USC game redesigns real-time strategy


The Maestros, a USC Advanced Games Project, hopes to simplify and make accessible the real-time strategy game, a genre dominated by “hardcore” games such as League of Legends or Defense of the Ancients. The game will be shown at the Game Developers Conference, a global games convention and a rare feat for USC projects. An online alpha test of the game will be available for download the week after spring break, and a beta will be released by May 14.

The Maestros began as a project for Global Game Jam, a worldwide game developing challenge. After reworking the concept, a pitch was selected for USC’s Advanced Games Class, which produces only six to eight games per year. This, coupled with the passion of its developers, has led to a fun take on a classic genre.
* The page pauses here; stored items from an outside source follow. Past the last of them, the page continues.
import Literature.MathematicalPhysics.QuantumFieldTheory.Balaban1983to89.B15Prop1ModelCarrier
import Literature.MathematicalPhysics.QuantumFieldTheory.Balaban1983to89.B16Ineq17BoxTorus

/-!
# `Balaban1983to89.B15Prop1BoxChartCarrier` — T. Bałaban, *Large field renormalization. I. The basic step of the 𝐑 operation*,
Commun. Math. Phys. **122** (1989) 175–202 [Balaban1989LargeFieldI] («[IV]»), **Proposition 1** p. 194, with
[Balaban1989LargeFieldII] («[LF-II]») (1.7)–(1.9) pp. 357–358 and p. 359: the Proposition-1 carrier of
`B15Prop1ModelCarrier` with its `B′`-SIDE AT PRINT'S OBJECTS — the gauge-fixed fields `B′` ARE the box-chart coordinates on
the bonds of the rectangular parallelepiped `Λ ⊂ ℤ⁴` off the comb tree `G₀` (`B16Ineq19BoxChart.chartSet`, the free variables
of (1.2)), and the positivity input (1.9) of the p. 359 argument is DISCHARGED from (1.67) [10] on the torus and (1.8) on the
box — both PROVED in the tree (`B5Bounds167Lattice.ineq167`, `B16Eq18Proof.ineq18_box_vec`, knitted by p26's
`B16Ineq17BoxTorus.ineq19_chart_lattice`) — modulo the ONE located perturbation letter of p. 357, now stated against the
CONCRETE leading form `⟨B̃′, Δ_kB̃′⟩` of [10].

statement-level skeleton of published theorems with citation tags; proofs where landed; nothing here is a claim about
the Yang–Mills mass gap

Cell pub-ymgap, HUMAN RULING D-0062 (Track A full width), seat `pub-ymgap-dag-n12-c` (R134 acceleration seat (a), strategy
s1 of DAG node N12 = [B15]; second product after `B15Prop1ModelCarrier` p451024 ∕ p452344).  PDFs held:
`paper:balaban1989-cmp122-large-field-i` (journal page = PDF page + 174), `paper:balaban1989-cmp122-large-field-ii` (journal
page = PDF page + 354; pp. 357–359 = PDF 3–5, text layer re-read by this seat 2026-08-26).

THE PRINT.  [LF-II] p. 357 foot – p. 358: *«The leading term in the expansion is the quadratic form with the background field
identically equal to 1. Replacing the minimizer in this form by the kᵗʰ minimizer defined on the whole lattice, and the
function ζ₀ by the function identically equal to 1, we change the form by a quadratic form bounded by O(exp(−R_k)). Now
the leading quadratic form is equal to ⟨B′, Δ_kB′⟩ defined by (1.65), (1.66) [10]. Using the bound (1.67) [10] for this
form, we obtain ⟨H_{1,k}B′, Δ₁(ζ₀)H_{1,k}B′⟩ ≧ γ₀‖∂B′‖² − O(1)(M⁶R_kε_k + exp(−R_k))‖B′‖². (1.7) Consider the quadratic form
‖∂B′‖² on the fields B′ defined on Λ, and equal to 0 on bonds of the graph G₀. Using the fact that Λ is a rectangular
parallelepiped contained in a cube of the size 100M, and that G₀ determines the axial gauge in Λ, we obtain the inequality
Σ_{b∈Λ}|B′(b)|² ≦ d(100M)^{d+1} Σ_{p∈Λ}|(∂B′)(p)|². (1.8) … The inequalities (1.7), (1.8) imply finally ⟨H_{1,k}B′,
Δ₁(ζ₀)H_{1,k}B′⟩ ≧ γ₀/(2d(100M)⁵)‖B′‖², (1.9) for g_k sufficiently small.»*  p. 359: *«Denote by P₀ the projection onto the
subspace of B′ satisfying the gauge condition B′↾_{G₀} = 0. By the inequality (1.9) the operator P₀H*_{1,k}Δ₁H_{1,k}P₀ is
positive, hence invertible on this subspace …»*  [IV] p. 192 (1.73): *«Λ … is also a union of M-cubes, and by the condition
(i) it is a rectangular parallelepiped contained in a cube of the size 100M.»*

WHAT THIS FILE PROVES (Mathlib + `B15Prop1ModelCarrier` + `B16Ineq17BoxTorus`; no `sorry`, no `instance`, no `notation`, no
`… : Prop` fact; structures ∕ defs are model OBJECTS with bodies; axioms standard).
§1 `BoxFamily ι` — per instance `i`: the cube-size parameter `M i ≥ 1`, the parallelepiped `Λ_i = B16Eq18Proof.box (n i) (y i)
   ⊂ ℤ⁴` (sides `n i μ ≤ 100·M i`), the torus sizes `Mt i μ ≥ n i μ` of the unit lattice `T₁^{(k)}` containing it, the
   fine-step `nk i = L^k ≥ 1` of [10]'s form, and `D = dim 𝔤`.  **`BSpace B i := EuclideanSpace ℝ (chartSet (n i) (y i) D)`**
   — THE `B′`-SPACE OF PRINT: real components of `B′(b)` on the bonds `b ⊂ Λ_i` off the comb tree `G₀`, with the `ℓ²` inner
   product (`‖x‖² = Σ_{b∈Λ}|B′(b)|²`, `norm_sq_eq_sqN`); the gauge condition is SOLVED by the chart, so `P₀ = 1`.
   `BoxChartDatum B Bd F` — the remaining p. 359 data (`r`, `H`, `Hst`, `Δ₁`, `dV`, `J`, `A`, `Cfg`, `chart`, `Reg`, `dev`,
   `AnExt` of `B15Prop1ModelCarrier.ChartDatum`, the fine-lattice side `F i` still abstract); `toChartDatum` — the
   `ChartDatum` with `M := B.M`, `P₀ := 1`.
§2 **`ineq19_bspace`** — (1.9) AT EVERY `B′` OF THE CHART, `d = 4`, `γ₀ = (4/π²)⁶`:
   `B16Sect1Wilson.Ineq19 ⟨HB′, Δ₁HB′⟩ ‖B′‖² ((4/π²)⁶) 4 M` from the ONE perturbation letter of p. 357 against the concrete
   leading form `Q_k(B′) = Σ_a formDk nk Mt (torExt Mt B′ a)` (the zero-extended chart field on the torus, p26) and *«for g_k
   sufficiently small»*; BY NAME `B16Ineq17BoxTorus.ineq19_chart_lattice` ((1.67) [10] on the torus, r02, ∘ (1.8) on the box,
   p30 — PROVED, not assumed).
§3 **`prop1Printed_boxChart`** — `B15.Prop1Printed (lfVarOfModel X.toChartDatum)`: Proposition 1 on the carrier whose
   `B′`-side is print's box chart, from §2 and the REMAINING located letters of `B15Prop1ModelCarrier.prop1Printed_lfVarOfModel`
   ((m2) `H*` adjoint to `H` with `‖H*‖ ≤ hst` — `‖H‖ ≤ hst` derived; (m3) Prop. 4 [15] Lipschitz data; (m4) current small on
   regular data; (m5) first variation (1.12); (d4) chart deviation; (x) analytic-extension clause; `g_k` small), via n12-c's
   `prop1Printed_lfVarOfModel_of_ineq19`.

HONEST SCOPE.  (i) The fine-lattice side is NOT constructed: `F i`, `H_{1,k}`, `H*_{1,k}`, `Δ₁(ζ₀)`, `(δ/δA)V`, `J_{k,Z}`, the
function `A` and the orbit carrier stay data ∕ letters exactly as in `B15Prop1ModelCarrier` (HONEST SCOPE (i) there).  (ii) The
perturbation letter (identification of the leading form after the first-order expansion in `A₀` and the replacement of the
minimizer ∕ `ζ₀`, p. 357) is the located remainder of (1.9), as in rows B16.Eq1.7 ∕ 1.9 (`B16Ineq17Assembly`,
`B16Ineq17BoxTorus` HONEST SCOPE (b)).  (iii) `d = 4` (print); `Λ` with lower corner `y i` and comb tree as in `B16Eq18Proof`.
(iv) Non-vacuity of §2's letter: p26's `B16Ineq17BoxTorus.ineq19_chart_leading` (the unperturbed case `C = 0`).  NOT summit
progress; count-neutral (`--supports` the (B)-side crux K1).
-/

noncomputable section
“Growing up as a kid, I was really into strategy games, and I had a really hard time getting people to love these games like … Starcraft or Warcraft III,” said team lead Andrew Erridge, a senior majoring in computer science (games). “I wanted to make a game in the same genre that was simple enough for my dad to play and not get confused.”

Erridge contrasted this ease of play to the competitive atmosphere of League of Legends and Starcraft, the two most popular RTS games. Erridge felt the issue with those games was the pacing, where the first 30 minutes of play session is dedicated to amassing resources in order to build troops. The Maestros remedies this issue through the concept of transformation. Rather than having an in-game currency to create units, basic units called “Dough Boys” can be transformed into more complex units over the course of a game. Transformation pads dot the map, and finding one allows for the creation of new units.
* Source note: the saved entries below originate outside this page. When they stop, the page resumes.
import Mathlib.Analysis.InnerProductSpace.Basic
import Mathlib.Analysis.SpecialFunctions.Pow.Real
import Mathlib.Data.Nat.Log
import HarnessLib

/-!
# Fair partitions of finitely many vectors (greedy vector balancing)

Topic `Literature/Combinatorics` (namespace `Literature.Combinatorics.VectorBalancing`).
Everything in this file is PROVED; there are no definitions and no named facts.

For finitely many vectors `w_x` (`x ∈ s`) of a real inner product space and `M ≥ 1` there is a
partition of `s` into `M` classes each of which carries a share `θ_c ∈ [1/(2M), 2/M]` of the total
`T = ∑ w_x` up to an error of norm at most `2 √(∑ ‖w_x‖²)` — independent of the number of
vectors (`exists_fair_partition`). This is the elementary "small atoms are fairly divisible"
statement (greedy signs by the parallelogram law, `exists_signs_sq_norm_sum_le`; recursive
halving into `2^r` classes, `exists_dyadic_partition`; merging pairs of dyadic classes,
`exists_fair_partition`), a weak constructive form of the Bárány–Grinberg vector balancing
theorem. It replaces, in the tree's proof of Booker–Thorne 2014, Proposition 10
(`Literature/Barriers/RiemannHypothesis/DavenportHeilbronnDegreeTwo*.lean`), the partition of the
primes into residue classes (which in print needs the quasi-orthogonality of Hecke eigenvalues in
arithmetic progressions): the atoms are the matrices `λ(p)λ(p)ᵀ p^{-σ}`, whose squared norms are
summable uniformly in `σ ≥ 1`.

## References

* [BaranyGrinberg1981] I. Bárány, V. S. Grinberg, *On some combinatorial questions in
  finite-dimensional spaces*, Linear Algebra Appl. 41 (1981), 1–9 (the sharp balancing theorem;
  only the trivial greedy bound is proved here).
* [BookerThorne2014] A. R. Booker, F. Thorne, Algebra Number Theory 8 (2014), Prop. 10 (the
  consumer; "it is likely that [the progressions] could be avoided at the expense of making the
  proof more complicated", §1, Remarks).
-/

noncomputable section

open Finset Real

namespace Literature.Combinatorics

namespace VectorBalancing

variable {α : Type*} [DecidableEq α] {E : Type*} [NormedAddCommGroup E] [InnerProductSpace ℝ E]

/-! ### Greedy signs -/

/-- **Greedy signs.** For vectors `w_x`, `x ∈ s`, there are signs `ε_x = ±1` with
`‖∑ ε_x w_x‖² ≤ ∑ ‖w_x‖²`: add the vectors one at a time, choosing each sign so that the
parallelogram law `‖S + w‖² + ‖S − w‖² = 2‖S‖² + 2‖w‖²` works in one's favour. [folklore] -/
theorem exists_signs_sq_norm_sum_le (s : Finset α) (w : α → E) :
    ∃ ε : α → ℝ, (∀ x, ε x = 1 ∨ ε x = -1) ∧
      ‖∑ x ∈ s, ε x • w x‖ ^ 2 ≤ ∑ x ∈ s, ‖w x‖ ^ 2 := by
  induction s using Finset.induction_on with
  | empty => exact ⟨fun _ ↦ 1, fun _ ↦ Or.inl rfl, by simp⟩
  | insert a s ha ih =>
    obtain ⟨ε, hε, hle⟩ := ih
    set S : E := ∑ x ∈ s, ε x • w x with hS
    have hpar : ‖S + w a‖ ^ 2 + ‖S - w a‖ ^ 2 = 2 * ‖S‖ ^ 2 + 2 * ‖w a‖ ^ 2 := by
      have := parallelogram_law_with_norm ℝ S (w a)
      linarith
    -- the sum over `s` does not see the value at `a`
    have hupd : ∀ b : ℝ, ∑ x ∈ s, Function.update ε a b x • w x = S := by
      intro b
      refine Finset.sum_congr rfl fun x hx ↦ ?_
      rw [Function.update_of_ne (ne_of_mem_of_not_mem hx ha)]
    by_cases hcase : ‖S + w a‖ ^ 2 ≤ ‖S - w a‖ ^ 2
    · refine ⟨Function.update ε a 1, fun x ↦ ?_, ?_⟩
      · rcases eq_or_ne x a with rfl | hx
        · simp
        · rw [Function.update_of_ne hx]; exact hε x
      · rw [Finset.sum_insert ha, Finset.sum_insert ha, hupd, Function.update_self, one_smul,
          add_comm (w a)]
        linarith
    · push Not at hcase
      refine ⟨Function.update ε a (-1), fun x ↦ ?_, ?_⟩
      · rcases eq_or_ne x a with rfl | hx
        · simp
        · rw [Function.update_of_ne hx]; exact hε x
      · rw [Finset.sum_insert ha, Finset.sum_insert ha, hupd, Function.update_self, neg_one_smul,
          add_comm (-w a), ← sub_eq_add_neg]
        linarith

/-! ### Dyadic partitions -/

omit [DecidableEq α] in
/-- Half of a class selected by signs: `∑_{ε = 1} w = ½ (∑ w + ∑ ε w)`. [folklore] -/
theorem sum_filter_eq_one_eq (s : Finset α) (w : α → E) {ε : α → ℝ}
    (hε : ∀ x, ε x = 1 ∨ ε x = -1) :
    ∑ x ∈ s.filter (fun x ↦ ε x = 1), w x =
      (1 / 2 : ℝ) • (∑ x ∈ s, w x + ∑ x ∈ s, ε x • w x) := by
  rw [Finset.sum_filter, ← Finset.sum_add_distrib, Finset.smul_sum]
  refine Finset.sum_congr rfl fun x _ ↦ ?_
  rcases hε x with h | h
  · rw [if_pos h, h, one_smul, smul_add]
    rw [← add_smul]; norm_num
  · rw [if_neg (by rw [h]; norm_num), h, neg_one_smul, add_neg_cancel, smul_zero]

omit [DecidableEq α] in
/-- The other half: `∑_{ε ≠ 1} w = ½ (∑ w − ∑ ε w)`. [folklore] -/
theorem sum_filter_ne_one_eq (s : Finset α) (w : α → E) {ε : α → ℝ}
    (hε : ∀ x, ε x = 1 ∨ ε x = -1) :
    ∑ x ∈ s.filter (fun x ↦ ¬ ε x = 1), w x =
      (1 / 2 : ℝ) • (∑ x ∈ s, w x - ∑ x ∈ s, ε x • w x) := by
  rw [Finset.sum_filter, ← Finset.sum_sub_distrib, Finset.smul_sum]
  refine Finset.sum_congr rfl fun x _ ↦ ?_
  rcases hε x with h | h
  · rw [if_neg (by rw [h]; norm_num), h, one_smul, sub_self, smul_zero]
  · rw [if_pos (by rw [h]; norm_num), h, neg_one_smul, sub_neg_eq_add]
    rw [← two_smul ℝ (w x), smul_smul]; norm_num

omit [DecidableEq α] [InnerProductSpace ℝ E] in
/-- The "energy" `∑ ‖w_x‖²` of a sub-family is at most that of the family. [folklore] -/
theorem sum_sq_norm_filter_le (s : Finset α) (w : α → E) (p : α → Prop) [DecidablePred p] :
    ∑ x ∈ s.filter p, ‖w x‖ ^ 2 ≤ ∑ x ∈ s, ‖w x‖ ^ 2 :=
  Finset.sum_le_sum_of_subset_of_nonneg (Finset.filter_subset _ _) fun _ _ _ ↦ by positivity

/-- **Recursive halving.** For every `r` there is a partition of `s` into `2^r` classes
(`cls x < 2^r`) each of whose sums is `2^{-r} ∑_s w` up to an error of norm at most
`(1 − 2^{-r}) √(∑_s ‖w_x‖²)`. [folklore] -/
theorem exists_dyadic_partition (s : Finset α) (w : α → E) (r : ℕ) :
    ∃ cls : α → ℕ, (∀ x, cls x < 2 ^ r) ∧ ∀ c : ℕ, c < 2 ^ r →
      ‖∑ x ∈ s.filter (fun x ↦ cls x = c), w x - ((1 / 2 : ℝ) ^ r) • ∑ x ∈ s, w x‖ ≤
        (1 - (1 / 2 : ℝ) ^ r) * Real.sqrt (∑ x ∈ s, ‖w x‖ ^ 2) := by
  set W : ℝ := Real.sqrt (∑ x ∈ s, ‖w x‖ ^ 2) with hW
  have hW0 : 0 ≤ W := Real.sqrt_nonneg _
  induction r with
  | zero =>
    refine ⟨fun _ ↦ 0, fun _ ↦ by simp, fun c hc ↦ ?_⟩
    have hc0 : c = 0 := by simpa using hc
    subst hc0
    simp
  | succ r ih =>
    obtain ⟨cls, hcls, herr⟩ := ih
    -- halve every class with greedy signs
    have hhalf : ∀ c : ℕ, ∃ ε : α → ℝ, (∀ x, ε x = 1 ∨ ε x = -1) ∧
        ‖∑ x ∈ s.filter (fun x ↦ cls x = c), ε x • w x‖ ^ 2 ≤
          ∑ x ∈ s.filter (fun x ↦ cls x = c), ‖w x‖ ^ 2 := fun c ↦
      exists_signs_sq_norm_sum_le _ w
    choose ε hε hεle using hhalf
    have hεW : ∀ c, ‖∑ x ∈ s.filter (fun x ↦ cls x = c), ε c x • w x‖ ≤ W := by
      intro c
      rw [hW, ← Real.sqrt_sq (norm_nonneg _)]
      exact Real.sqrt_le_sqrt ((hεle c).trans (sum_sq_norm_filter_le s w _))
    -- the refined classes
    refine ⟨fun x ↦ 2 * cls x + (if ε (cls x) x = 1 then 0 else 1), fun x ↦ ?_, fun c' hc' ↦ ?_⟩
    · have := hcls x
      show 2 * cls x + (if ε (cls x) x = 1 then 0 else 1) < 2 ^ (r + 1)
      split_ifs <;> rw [pow_succ] <;> omega
    · -- write `c' = 2 c + b`
      set c : ℕ := c' / 2 with hc
      have hc2 : c < 2 ^ r := by
        rw [hc, pow_succ] at *
        omega
      have hT := herr c hc2
      rcases Nat.even_or_odd c' with heven | hodd
      · -- `b = 0`: the class `{cls = c, ε = 1}`
        have hc' : c' = 2 * c := by obtain ⟨k, hk⟩ := heven; omega
        have hfilter : s.filter (fun x ↦ 2 * cls x + (if ε (cls x) x = 1 then 0 else 1) = c') =
            (s.filter (fun x ↦ cls x = c)).filter (fun x ↦ ε c x = 1) := by
          ext x
          simp only [Finset.mem_filter]
          constructor
          · rintro ⟨hx, h⟩
            have hcx : cls x = c := by split_ifs at h <;> omega
            refine ⟨⟨hx, hcx⟩, ?_⟩
            by_contra hne
            rw [hcx, if_neg hne] at h
            omega
          · rintro ⟨⟨hx, hcx⟩, h1⟩
            refine ⟨hx, ?_⟩
            rw [hcx, if_pos h1]
            omega
        rw [hfilter, sum_filter_eq_one_eq _ w (hε c)]
        have : (1 / 2 : ℝ) • (∑ x ∈ s.filter (fun x ↦ cls x = c), w x +
              ∑ x ∈ s.filter (fun x ↦ cls x = c), ε c x • w x) -
            ((1 / 2 : ℝ) ^ (r + 1)) • ∑ x ∈ s, w x =
            (1 / 2 : ℝ) • ((∑ x ∈ s.filter (fun x ↦ cls x = c), w x -
              ((1 / 2 : ℝ) ^ r) • ∑ x ∈ s, w x) +
              ∑ x ∈ s.filter (fun x ↦ cls x = c), ε c x • w x) := by
          rw [pow_succ, mul_smul]
          module
        rw [this, norm_smul, Real.norm_of_nonneg (by norm_num : (0 : ℝ) ≤ 1 / 2)]
        calc 1 / 2 * ‖(∑ x ∈ s.filter (fun x ↦ cls x = c), w x - ((1 / 2 : ℝ) ^ r) • ∑ x ∈ s, w x) +
              ∑ x ∈ s.filter (fun x ↦ cls x = c), ε c x • w x‖
            ≤ 1 / 2 * ((1 - (1 / 2 : ℝ) ^ r) * W + W) := by
              gcongr
              exact (norm_add_le _ _).trans (add_le_add hT (hεW c))
          _ = (1 - (1 / 2 : ℝ) ^ (r + 1)) * W := by rw [pow_succ]; ring
      · -- `b = 1`: the class `{cls = c, ε ≠ 1}`
        have hc' : c' = 2 * c + 1 := by obtain ⟨k, hk⟩ := hodd; omega
        have hfilter : s.filter (fun x ↦ 2 * cls x + (if ε (cls x) x = 1 then 0 else 1) = c') =
            (s.filter (fun x ↦ cls x = c)).filter (fun x ↦ ¬ ε c x = 1) := by
          ext x
          simp only [Finset.mem_filter]
          constructor
          · rintro ⟨hx, h⟩
            have hcx : cls x = c := by split_ifs at h <;> omega
            refine ⟨⟨hx, hcx⟩, ?_⟩
            intro h1
            rw [hcx, if_pos h1] at h
            omega
          · rintro ⟨⟨hx, hcx⟩, h1⟩
            refine ⟨hx, ?_⟩
            rw [hcx, if_neg h1]
            omega
        rw [hfilter, sum_filter_ne_one_eq _ w (hε c)]
        have : (1 / 2 : ℝ) • (∑ x ∈ s.filter (fun x ↦ cls x = c), w x -
              ∑ x ∈ s.filter (fun x ↦ cls x = c), ε c x • w x) -
            ((1 / 2 : ℝ) ^ (r + 1)) • ∑ x ∈ s, w x =
            (1 / 2 : ℝ) • ((∑ x ∈ s.filter (fun x ↦ cls x = c), w x -
              ((1 / 2 : ℝ) ^ r) • ∑ x ∈ s, w x) -
              ∑ x ∈ s.filter (fun x ↦ cls x = c), ε c x • w x) := by
          rw [pow_succ, mul_smul]
          module
        rw [this, norm_smul, Real.norm_of_nonneg (by norm_num : (0 : ℝ) ≤ 1 / 2)]
        calc 1 / 2 * ‖(∑ x ∈ s.filter (fun x ↦ cls x = c), w x - ((1 / 2 : ℝ) ^ r) • ∑ x ∈ s, w x) -
              ∑ x ∈ s.filter (fun x ↦ cls x = c), ε c x • w x‖
            ≤ 1 / 2 * ((1 - (1 / 2 : ℝ) ^ r) * W + W) := by
              gcongr
              exact (norm_sub_le _ _).trans (add_le_add hT (hεW c))
          _ = (1 - (1 / 2 : ℝ) ^ (r + 1)) * W := by rw [pow_succ]; ring

/-! ### Fair partitions into any number of classes -/

/-- **Fair partition into `M` classes.** For finitely many vectors `w_x` (`x ∈ s`) of a real inner
product space and `M ≥ 1` there is a partition of `s` into `M` classes (`cls x < M`) such that the
sum of each class is `θ_c ∑_s w_x + e_c` with `1/(2M) ≤ θ_c ≤ 2/M` and
`‖e_c‖ ≤ 2 √(∑_s ‖w_x‖²)`. (Take `2^r` dyadic classes, `M ≤ 2^r < 2M`, and merge the classes
`c` and `c + M`.) [folklore] -/
theorem exists_fair_partition (s : Finset α) (w : α → E) {M : ℕ} (hM : 0 < M) :
    ∃ cls : α → ℕ, (∀ x, cls x < M) ∧ ∀ c : ℕ, c < M → ∃ θ : ℝ,
      1 / (2 * M) ≤ θ ∧ θ ≤ 2 / M ∧
      ‖∑ x ∈ s.filter (fun x ↦ cls x = c), w x - θ • ∑ x ∈ s, w x‖ ≤
        2 * Real.sqrt (∑ x ∈ s, ‖w x‖ ^ 2) := by
  set W : ℝ := Real.sqrt (∑ x ∈ s, ‖w x‖ ^ 2) with hW
  have hW0 : 0 ≤ W := Real.sqrt_nonneg _
  -- `M ≤ 2^r < 2M`
  set r : ℕ := Nat.clog 2 M with hr
  have hMr : M ≤ 2 ^ r := Nat.le_pow_clog one_lt_two M
  have hrM : 2 ^ r < 2 * M := by
    rcases eq_or_lt_of_le (Nat.one_le_iff_ne_zero.2 hM.ne') with h1 | h1
    · rw [hr, ← h1]
      simp
    · have hr0 : 0 < r := Nat.clog_pos one_lt_two h1
      have h2 : 2 ^ (r - 1) < M := by
        have := Nat.pow_pred_clog_lt_self one_lt_two h1
        rwa [Nat.pred_eq_sub_one, ← hr] at this
      have h3 : 2 ^ r = 2 * 2 ^ (r - 1) := by
        rw [← pow_succ']
        congr 1
        omega
      omega
  obtain ⟨cls, hcls, herr⟩ := exists_dyadic_partition s w r
  have hpow : (0 : ℝ) < (2 : ℝ) ^ r := by positivity
  have hhalf : ((1 / 2 : ℝ) ^ r) = 1 / (2 : ℝ) ^ r := by rw [div_pow, one_pow]
  have hone : 1 - 1 / (2 : ℝ) ^ r ≤ 1 := by
    have : 0 ≤ 1 / (2 : ℝ) ^ r := by positivity
    linarith
  have herr' : ∀ c, c < 2 ^ r →
      ‖∑ x ∈ s.filter (fun x ↦ cls x = c), w x - (1 / (2 : ℝ) ^ r) • ∑ x ∈ s, w x‖ ≤ W := by
    intro c hc
    have := herr c hc
    rw [hhalf] at this
    exact this.trans ((mul_le_of_le_one_left hW0 hone))
  have hMreal : (M : ℝ) ≤ (2 : ℝ) ^ r := by exact_mod_cast hMr
  have hrMreal : (2 : ℝ) ^ r < 2 * M := by exact_mod_cast hrM
  have hM0 : (0 : ℝ) < M := by exact_mod_cast hM
  refine ⟨fun x ↦ cls x % M, fun x ↦ Nat.mod_lt _ hM, fun c hc ↦ ?_⟩
  -- the merged class is the dyadic class `c`, plus the class `c + M` if `c + M < 2^r`
  by_cases hcM : c + M < 2 ^ r
  · have hfilter : s.filter (fun x ↦ cls x % M = c) =
        s.filter (fun x ↦ cls x = c) ∪ s.filter (fun x ↦ cls x = c + M) := by
      ext x
      simp only [Finset.mem_filter, Finset.mem_union]
      have hx := hcls x
      constructor
      · rintro ⟨hxs, h⟩
        have : cls x = c ∨ cls x = c + M := by
          have h1 := Nat.div_add_mod (cls x) M
          have h2 : cls x / M < 2 := by
            rw [Nat.div_lt_iff_lt_mul hM]; omega
          rw [h] at h1
          generalize hq : cls x / M = q at h1 h2
          have hq2 : q = 0 ∨ q = 1 := by omega
          rcases hq2 with rfl | rfl
          · left; omega
          · right; omega
        rcases this with h' | h'
        · exact Or.inl ⟨hxs, h'⟩
        · exact Or.inr ⟨hxs, h'⟩
      · rintro (⟨hxs, h⟩ | ⟨hxs, h⟩)
        · exact ⟨hxs, by rw [h]; exact Nat.mod_eq_of_lt hc⟩
        · refine ⟨hxs, ?_⟩
          rw [h, Nat.add_mod_right, Nat.mod_eq_of_lt hc]
    have hdisj : Disjoint (s.filter (fun x ↦ cls x = c)) (s.filter (fun x ↦ cls x = c + M)) := by
      rw [Finset.disjoint_filter]
      intro x _ h1 h2
      omega
    refine ⟨2 / (2 : ℝ) ^ r, ?_, ?_, ?_⟩
    · rw [div_le_div_iff₀ (by positivity) hpow]
      nlinarith
    · rw [div_le_div_iff₀ hpow hM0]
      nlinarith
    · rw [hfilter, Finset.sum_union hdisj]
      have : ∑ x ∈ s.filter (fun x ↦ cls x = c), w x + ∑ x ∈ s.filter (fun x ↦ cls x = c + M), w x -
          (2 / (2 : ℝ) ^ r) • ∑ x ∈ s, w x =
          (∑ x ∈ s.filter (fun x ↦ cls x = c), w x - (1 / (2 : ℝ) ^ r) • ∑ x ∈ s, w x) +
          (∑ x ∈ s.filter (fun x ↦ cls x = c + M), w x - (1 / (2 : ℝ) ^ r) • ∑ x ∈ s, w x) := by
        rw [show (2 / (2 : ℝ) ^ r) = 1 / (2 : ℝ) ^ r + 1 / (2 : ℝ) ^ r by ring, add_smul]
        abel
      rw [this]
      calc _ ≤ W + W := (norm_add_le _ _).trans (add_le_add (herr' c (by omega)) (herr' _ hcM))
        _ = 2 * W := by ring
  · have hfilter : s.filter (fun x ↦ cls x % M = c) = s.filter (fun x ↦ cls x = c) := by
      ext x
      simp only [Finset.mem_filter]
      have hx := hcls x
      constructor
      · rintro ⟨hxs, h⟩
        refine ⟨hxs, ?_⟩
        have h1 := Nat.div_add_mod (cls x) M
        have h2 : cls x / M < 2 := by
          rw [Nat.div_lt_iff_lt_mul hM]; omega
        rw [h] at h1
        generalize hq : cls x / M = q at h1 h2
        have hq2 : q = 0 ∨ q = 1 := by omega
        rcases hq2 with rfl | rfl
        · omega
        · omega
      · rintro ⟨hxs, h⟩
        exact ⟨hxs, by rw [h]; exact Nat.mod_eq_of_lt hc⟩
    refine ⟨1 / (2 : ℝ) ^ r, ?_, ?_, ?_⟩
    · rw [div_le_div_iff₀ (by positivity) hpow]
      nlinarith
    · rw [div_le_div_iff₀ hpow hM0]
      nlinarith
    · rw [hfilter]
      calc _ ≤ W := herr' c (by omega)
        _ ≤ 2 * W := by linarith

end VectorBalancing

end Literature.Combinatorics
Another concept unique to the genre is the lack of base building. More units are amassed through killing neutral units on the maps, rather than through finding resources, like in Starcraft.

Lead designer James Corcoran, a senior majoring in computer science (games), believes the game stills needs to be balanced, but that by May 14, a redesign will have fixed the pacing.

“The vision for the game was that we create a competitive multiplayer teams-based, real-time strategy experience which didn’t play like a typical real-time strategy game,” Corcoran said. “A lot of them, such as Starcraft, have a longer ramp-up time. There’s a time in which we need to gather minerals and build bases. Everything is very mobile in this game. The action is present almost always. It feels a lot like a shooter, and that’s exactly what we want.”

This shooter-like pacing comes through. Playing a build of the game from December that consisted of only one map and one player race, matches took less than 10 minutes. The lack of ramp-up time and small map sizes created tense action, as players could go on the offensive immediately. The distribution of transformation pads and neutral units allows for immediate combat.

Unlike other RTS games, this one lacks a single player campaign mode, a staple of the genre since Warcraft III. A small lore, telling the story of the two playable races, has been developed. The story details two playable races, the steampunk Teutonians and the alchemy-inspired Regalis, and their discovery of an island ripe for colonization. This theme of imperialism works well in the RTS, and it’s really a shame that there is no campaign to develop it.

The detailed art assets, however, paint a narrative through the Teutonian’s metallic character designs. Lead art designer Brian “Panda” Choi, who graduated from the Interactive Media division last May, cites the visual influence of both Warcraft III and games in the “illustrated realism” style, a mix of painted characters and realistic materials.

This art design comes from a variety of artists worldwide. Min Htet, a senior majoring in business administration and the game’s producer, said he believes that this benefits the game.

“On The Maestros team we have a number of artists from places as diverse as New Zealand, England and Germany,” Htet said. “This is a truly international project that has never been seen before in a student game, at least here at USC. Here at USC, we don’t have a dedicated game art program at the Roski School [of Fine Arts]. [Due to this], a lot of people look to other schools around the world to contribute to the game externally.”